First results show that when the system's neural network algorithm processes a spectrum from an unknown compound, this can be categorized with up to 94% accuracy and matched to previously seen samples with 87% accuracy. This will be further refined until being incorporated into the 2023 mission.

Victoria Da Poian continued: "What we get from these unmanned missions is data, lots of it; and sending data over hundreds of millions of kilometres can be very challenging in different environments and extremely expensive; in other words, bandwidth is limited. We need to prioritize the volume of data we send back to Earth, but we also need to ensure that in doing that we don't throw out vital information. This has led us to begin to develop smart algorithms which can for now help the scientists with their analysis of the sample and their decision-making process regarding subsequent operations, and as a longer-term objective, algorithms that will analyse the data itself will adjust and tune the instruments to run next operations without the ground-in-the-loop, and will transmit home only the most interesting data."

The team used the raw data from initial laboratory tests with an Earth-based MOMA instrument to train computers to recognize familiar patterns. When new raw data is received, the software tells the scientists what previously encountered samples match this new data.

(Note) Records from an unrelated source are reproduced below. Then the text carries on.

import Mathlib.GroupTheory.PushoutI
import Mathlib.GroupTheory.Coset.Basic
import Mathlib.GroupTheory.GroupAction.Quotient
import Mathlib.Combinatorics.Quiver.Basic
import Mathlib.Tactic.Group
import HarnessLib

/-!
# The Bass–Serre tree of an amalgamated free product `∗_H G_i` (data): vertices, edges, the action
# by left translation, stabilisers, and freeness of the action of a subgroup meeting the conjugates
# of the factors trivially

Topic `Literature/GroupTheory/CombinatorialGroupTheory`; DATA file (explicit `def`s, no `instance`
declarations, no notation) for the brick "finite amalgams are virtually free".  For Mathlib's amalgamated
free product `P = Monoid.PushoutI φ` (`φ i : H →* G i`, any index type `ι`) the graph of groups is a STAR —
one central vertex group `H` joined by one edge to each factor `G i` — and its Bass–Serre tree `T`
(J.-P. Serre, *Trees*, Ch. I §4.1 Thm. 7 for two factors; §4.5 / §5.1 in general) has

* vertices (`Vertex φ`): the cosets `pH` (constructor `center`) and the cosets `p G_i` (`factor i`);
* edges (`Edge φ`): one edge `(i, pH)` from `center pH` (`Edge.src`) to `factor i (p G_i)` (`Edge.tgt`,
  well defined as `H ≤ G_i`);
* the action of `P` by left translation of cosets: `Vertex.smul`, `Edge.smul` (plain functions) with the
  action laws `Vertex.one_smul`/`Vertex.mul_smul`/`Edge.one_smul`/`Edge.mul_smul`, packaged as the explicit
  (non-instance) `def`s `vertexAction`, `edgeAction : MulAction P _`, and the explicit quiver structure
  `treeQuiver φ : Quiver (Vertex φ)` (arrows `v ⟶ w` = edges with source `v` and target `w`); proof files
  may install these locally;
* equivariance `Edge.smul_src` / `Edge.smul_tgt`; stabilisers `smul_center_eq_iff` / `smul_factor_eq_iff`
  (`p` fixes `qH` iff `q⁻¹ p q ∈ H`, `p` fixes `q G_i` iff `q⁻¹ p q ∈ G_i`);
* **`smul_vertex_ne_self` / `smul_edge_ne_self`**: a subgroup `N ≤ P` meeting every conjugate of every
  factor trivially (`∀ p i g, p * of i g * p⁻¹ ∈ N → g = 1`) acts FREELY on vertices and edges — the
  set-up of H. Neumann's theorem (Magnus–Karrass–Solitar Cor. 4.9.2) that such `N` is free, proved in the
  sequels by Serre's covering argument (I §3.3 Thm. 4).

## References
* J.-P. Serre, *Trees*, Springer (1980), Ch. I §3.3 Thm. 4, §4.1 Thm. 7, §5.1. [SerreTrees1980]
* W. Magnus, A. Karrass, D. Solitar, *Combinatorial Group Theory* (1966), §4.3, Cor. 4.9.2.
-/

namespace Literature.GroupTheory.CombinatorialGroupTheory

namespace PushoutITree

open Monoid Monoid.PushoutI Function

universe u v w

variable {ι : Type u} {G : ι → Type v} [∀ i, Group (G i)] {H : Type w} [Group H]
  (φ : ∀ i, H →* G i)

/-- The image of the base group `H` in `P = ∗_H G_i` (the central vertex group of the star).
[cite: SerreTrees1980, I §4.1 Thm. 7] -/
abbrev baseRange : Subgroup (PushoutI φ) := (PushoutI.base φ).range

/-- The image of the factor `G i` in `P = ∗_H G_i` (a leaf vertex group of the star).
[cite: SerreTrees1980, I §4.1 Thm. 7] -/
abbrev ofRange (i : ι) : Subgroup (PushoutI φ) := (PushoutI.of (φ := φ) i).range

/-- `H ≤ G_i` inside `P`. [cite: SerreTrees1980, I §4.1 Thm. 7] -/
theorem baseRange_le_ofRange (i : ι) : baseRange φ ≤ ofRange φ i := by
  rintro _ ⟨h, rfl⟩
  exact ⟨φ i h, by rw [of_apply_eq_base]⟩

/-- Vertices of the Bass–Serre tree of `∗_H G_i`: the cosets of `H` (central vertices of the subdivided
star) and the cosets of the factors `G i`. [cite: SerreTrees1980, I §4.1 Thm. 7] -/
inductive Vertex : Type (max u v w)
  /-- the vertex `pH` -/
  | center (c : PushoutI φ ⧸ baseRange φ) : Vertex
  /-- the vertex `p G_i` -/
  | factor (i : ι) (c : PushoutI φ ⧸ ofRange φ i) : Vertex

/-- Edges of the Bass–Serre tree: one edge `(i, pH)` for each index `i` and each coset `pH`, from the central
vertex `pH` to the factor vertex `p G_i`. [cite: SerreTrees1980, I §4.1 Thm. 7] -/
structure Edge : Type (max u v w) where
  /-- the factor the edge points to -/
  idx : ι
  /-- the central vertex `pH` the edge starts from -/
  coset : PushoutI φ ⧸ baseRange φ

variable {φ}

/-- Source of the edge `(i, pH)`: the central vertex `pH`. [cite: SerreTrees1980, I §4.1 Thm. 7] -/
def Edge.src (e : Edge φ) : Vertex φ := Vertex.center e.coset

/-- Target of the edge `(i, pH)`: the factor vertex `p G_i` (well defined since `H ≤ G_i`).
[cite: SerreTrees1980, I §4.1 Thm. 7] -/
def Edge.tgt (e : Edge φ) : Vertex φ :=
  Vertex.factor e.idx (Subgroup.quotientMapOfLE (baseRange_le_ofRange φ e.idx) e.coset)

/-- `src (i, c) = center c`. [cite: SerreTrees1980, I §4.1 Thm. 7] -/
@[simp] theorem Edge.src_mk (i : ι) (c : PushoutI φ ⧸ baseRange φ) :
    (Edge.mk i c).src = Vertex.center c := rfl

/-- `tgt (i, pH) = factor i (p G_i)`. [cite: SerreTrees1980, I §4.1 Thm. 7] -/
@[simp] theorem Edge.tgt_mk (i : ι) (p : PushoutI φ) :
    (Edge.mk i (QuotientGroup.mk p : PushoutI φ ⧸ baseRange φ)).tgt =
      Vertex.factor i (QuotientGroup.mk p : PushoutI φ ⧸ ofRange φ i) := rfl

variable (φ) in
/-- The Bass–Serre tree as a quiver (explicit structure, to be installed locally by proof files): arrows
`v ⟶ w` are the edges with source `v` and target `w`. [cite: SerreTrees1980, I §4.1 Thm. 7] -/
@[reducible] def treeQuiver : Quiver (Vertex φ) := ⟨fun v w => {e : Edge φ // e.src = v ∧ e.tgt = w}⟩

/-- Two factor vertices with the same index are equal iff their cosets are.
[cite: SerreTrees1980, I §4.1 Thm. 7] -/
theorem factor_inj {i : ι} {c c' : PushoutI φ ⧸ ofRange φ i} :
    (Vertex.factor i c : Vertex φ) = Vertex.factor i c' ↔ c = c' := by
  constructor
  · intro h
    obtain ⟨-, h2⟩ := Vertex.factor.inj h
    exact eq_of_heq h2
  · rintro rfl; rfl

/-! ### The action of `P` by left translation -/

/-- Left translation of a vertex by `p ∈ P`. [cite: SerreTrees1980, I §4.1 Thm. 7] -/
def Vertex.smul (p : PushoutI φ) : Vertex φ → Vertex φ
  | Vertex.center c => Vertex.center (p • c)
  | Vertex.factor i c => Vertex.factor i (p • c)

/-- `p · (center c) = center (p c)`. [cite: SerreTrees1980, I §4.1 Thm. 7] -/
@[simp] theorem Vertex.smul_center (p : PushoutI φ) (c : PushoutI φ ⧸ baseRange φ) :
    Vertex.smul p (Vertex.center c) = Vertex.center (p • c) := rfl

/-- `p · (factor i c) = factor i (p c)`. [cite: SerreTrees1980, I §4.1 Thm. 7] -/
@[simp] theorem Vertex.smul_factor (p : PushoutI φ) (i : ι) (c : PushoutI φ ⧸ ofRange φ i) :
    Vertex.smul p (Vertex.factor i c) = Vertex.factor i (p • c) := rfl

/-- Action law `1 · v = v`. [cite: SerreTrees1980, I §4.1 Thm. 7] -/
theorem Vertex.one_smul (v : Vertex φ) : Vertex.smul 1 v = v := by
  cases v with
  | center c => exact congrArg Vertex.center (_root_.one_smul _ c)
  | factor i c => exact congrArg (Vertex.factor i) (_root_.one_smul _ c)

/-- Action law `(p q) · v = p · (q · v)`. [cite: SerreTrees1980, I §4.1 Thm. 7] -/
theorem Vertex.mul_smul (p q : PushoutI φ) (v : Vertex φ) :
    Vertex.smul (p * q) v = Vertex.smul p (Vertex.smul q v) := by
  cases v with
  | center c => exact congrArg Vertex.center (SemigroupAction.mul_smul p q c)
  | factor i c => exact congrArg (Vertex.factor i) (SemigroupAction.mul_smul p q c)

variable (φ) in
/-- The action of `P` on the vertices as an explicit (non-instance) `MulAction` structure.
[cite: SerreTrees1980, I §4.1 Thm. 7] -/
@[reducible] def vertexAction : MulAction (PushoutI φ) (Vertex φ) where
  smul := Vertex.smul
  one_smul := Vertex.one_smul
  mul_smul := Vertex.mul_smul

/-- Left translation of an edge by `p ∈ P`. [cite: SerreTrees1980, I §4.1 Thm. 7] -/
def Edge.smul (p : PushoutI φ) (e : Edge φ) : Edge φ := ⟨e.idx, p • e.coset⟩

/-- `(p · e).idx = e.idx`. [cite: SerreTrees1980, I §4.1 Thm. 7] -/
@[simp] theorem Edge.smul_idx (p : PushoutI φ) (e : Edge φ) : (Edge.smul p e).idx = e.idx := rfl

/-- `(p · e).coset = p e.coset`. [cite: SerreTrees1980, I §4.1 Thm. 7] -/
@[simp] theorem Edge.smul_coset (p : PushoutI φ) (e : Edge φ) : (Edge.smul p e).coset = p • e.coset := rfl

/-- Action law `1 · e = e`. [cite: SerreTrees1980, I §4.1 Thm. 7] -/
theorem Edge.one_smul (e : Edge φ) : Edge.smul 1 e = e := by
  cases e with
  | mk i c => exact congrArg (Edge.mk i) (_root_.one_smul _ c)

/-- Action law `(p q) · e = p · (q · e)`. [cite: SerreTrees1980, I §4.1 Thm. 7] -/
theorem Edge.mul_smul (p q : PushoutI φ) (e : Edge φ) :
    Edge.smul (p * q) e = Edge.smul p (Edge.smul q e) := by
  cases e with
  | mk i c => exact congrArg (Edge.mk i) (SemigroupAction.mul_smul p q c)

variable (φ) in
/-- The action of `P` on the edges as an explicit (non-instance) `MulAction` structure.
[cite: SerreTrees1980, I §4.1 Thm. 7] -/
@[reducible] def edgeAction : MulAction (PushoutI φ) (Edge φ) where
  smul := Edge.smul
  one_smul := Edge.one_smul
  mul_smul := Edge.mul_smul

/-- The action commutes with `src`. [cite: SerreTrees1980, I §4.1 Thm. 7] -/
theorem Edge.smul_src (p : PushoutI φ) (e : Edge φ) : (Edge.smul p e).src = Vertex.smul p e.src := rfl

/-- The action commutes with `tgt`. [cite: SerreTrees1980, I §4.1 Thm. 7] -/
theorem Edge.smul_tgt (p : PushoutI φ) (e : Edge φ) : (Edge.smul p e).tgt = Vertex.smul p e.tgt := by
  obtain ⟨i, c⟩ := e
  induction c using QuotientGroup.induction_on with
  | H q => rfl

/-! ### Stabilisers: fixing a vertex means lying in the corresponding conjugate subgroup -/

/-- `p` fixes the central vertex `qH` iff `q⁻¹ p q ∈ H`. [cite: SerreTrees1980, I §4.1 Thm. 7] -/
theorem smul_center_eq_iff (p q : PushoutI φ) :
    Vertex.smul p (Vertex.center (QuotientGroup.mk q)) = Vertex.center (QuotientGroup.mk q) ↔
      q⁻¹ * p * q ∈ baseRange φ := by
  rw [Vertex.smul_center, Vertex.center.injEq, MulAction.Quotient.smul_mk, QuotientGroup.eq, smul_eq_mul]
  constructor <;> intro h
  · simpa [mul_assoc] using Subgroup.inv_mem _ h
  · have := Subgroup.inv_mem _ h
    simpa [mul_assoc] using this

/-- `p` fixes the factor vertex `q G_i` iff `q⁻¹ p q ∈ G_i`. [cite: SerreTrees1980, I §4.1 Thm. 7] -/
theorem smul_factor_eq_iff (p q : PushoutI φ) (i : ι) :
    Vertex.smul p (Vertex.factor i (QuotientGroup.mk q)) = Vertex.factor i (QuotientGroup.mk q) ↔
      q⁻¹ * p * q ∈ ofRange φ i := by
  rw [Vertex.smul_factor, factor_inj, MulAction.Quotient.smul_mk, QuotientGroup.eq, smul_eq_mul]
  constructor <;> intro h
  · simpa [mul_assoc] using Subgroup.inv_mem _ h
  · have := Subgroup.inv_mem _ h
    simpa [mul_assoc] using this

/-! ### Freeness of the action of a subgroup meeting the conjugates of the factors trivially -/

/-- A subgroup meeting every conjugate of every factor `G i` trivially also meets every conjugate of the
base group `H` trivially (as `H ≤ G i` for any `i`). [cite: SerreTrees1980, I §4.1 Thm. 7] -/
theorem inf_conj_base_of_inf_conj_factor [Nonempty ι] {N : Subgroup (PushoutI φ)}
    (hN : ∀ (p : PushoutI φ) (i : ι) (g : G i), p * of i g * p⁻¹ ∈ N → g = 1)
    (hφ : ∀ i, Injective (φ i)) (p : PushoutI φ) (h : H) (hh : p * PushoutI.base φ h * p⁻¹ ∈ N) :
    h = 1 := by
  obtain ⟨i⟩ := ‹Nonempty ι›
  have := hN p i (φ i h) (by rwa [of_apply_eq_base])
  exact hφ i (by rw [this, map_one])

/-- **Freeness on vertices** (the hypothesis of Serre I §3.3 Thm. 4 for H. Neumann's subgroups): if
`N ≤ ∗_H G_i` meets every conjugate of every factor trivially, then a non-trivial element of `N` fixes no
vertex of the Bass–Serre tree. [cite: SerreTrees1980, I §3.3 Thm. 4] -/
theorem smul_vertex_ne_self [Nonempty ι] {N : Subgroup (PushoutI φ)} (hφ : ∀ i, Injective (φ i))
    (hN : ∀ (p : PushoutI φ) (i : ι) (g : G i), p * of i g * p⁻¹ ∈ N → g = 1)
    {n : PushoutI φ} (hn : n ∈ N) (hn1 : n ≠ 1) (v : Vertex φ) : Vertex.smul n v ≠ v := by
  intro hv
  cases v with
  | center c =>
    induction c using QuotientGroup.induction_on with
    | H q =>
      obtain ⟨h, hh⟩ := (smul_center_eq_iff n q).mp hv
      have hmem : q * PushoutI.base φ h * q⁻¹ ∈ N := by
        rw [hh]; simpa [mul_assoc] using hn
      have := inf_conj_base_of_inf_conj_factor hN hφ q h hmem
      apply hn1
      have hq : q⁻¹ * n * q = 1 := by rw [← hh, this, map_one]
      have : n = q * (q⁻¹ * n * q) * q⁻¹ := by group
      rw [this, hq]; group
  | factor i c =>
    induction c using QuotientGroup.induction_on with
    | H q =>
      obtain ⟨g, hg⟩ := (smul_factor_eq_iff n q i).mp hv
      have hmem : q * of i g * q⁻¹ ∈ N := by
        rw [hg]; simpa [mul_assoc] using hn
      have := hN q i g hmem
      apply hn1
      have hq : q⁻¹ * n * q = 1 := by rw [← hg, this, map_one]
      have : n = q * (q⁻¹ * n * q) * q⁻¹ := by group
      rw [this, hq]; group

/-- **Freeness on edges**: no non-trivial element of such an `N` fixes an edge (so there are no edge
inversions to worry about either, the tree being bipartite). [cite: SerreTrees1980, I §3.3 Thm. 4] -/
theorem smul_edge_ne_self [Nonempty ι] {N : Subgroup (PushoutI φ)} (hφ : ∀ i, Injective (φ i))
    (hN : ∀ (p : PushoutI φ) (i : ι) (g : G i), p * of i g * p⁻¹ ∈ N → g = 1)
    {n : PushoutI φ} (hn : n ∈ N) (hn1 : n ≠ 1) (e : Edge φ) : Edge.smul n e ≠ e := by
  intro he
  have := congrArg Edge.src he
  rw [Edge.smul_src] at this
  exact smul_vertex_ne_self hφ hN hn hn1 e.src this

end PushoutITree

end Literature.GroupTheory.CombinatorialGroupTheory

Eric Lyness said: "The mission will face severe time limits. When we will be operating on Mars, samples will only remain in the rover for at most a few weeks before the rover dumps the sample and moves to a new place to drill. So, if we need to retest a sample, we need to do it quickly, sometimes within 24 hours. In the future, as we move to explore the moons of Jupiter such as Europa, and of Saturn such as Enceladus and Titan, we will need real-time decisions to be made onsite. With these moons, it can take 5 to 7hours for a signal from Earth to reach the instruments, so this will not be like controlling a drone, with an instant response. We need to give the instruments the autonomy to make rapid decisions to reach our science goals on our behalf."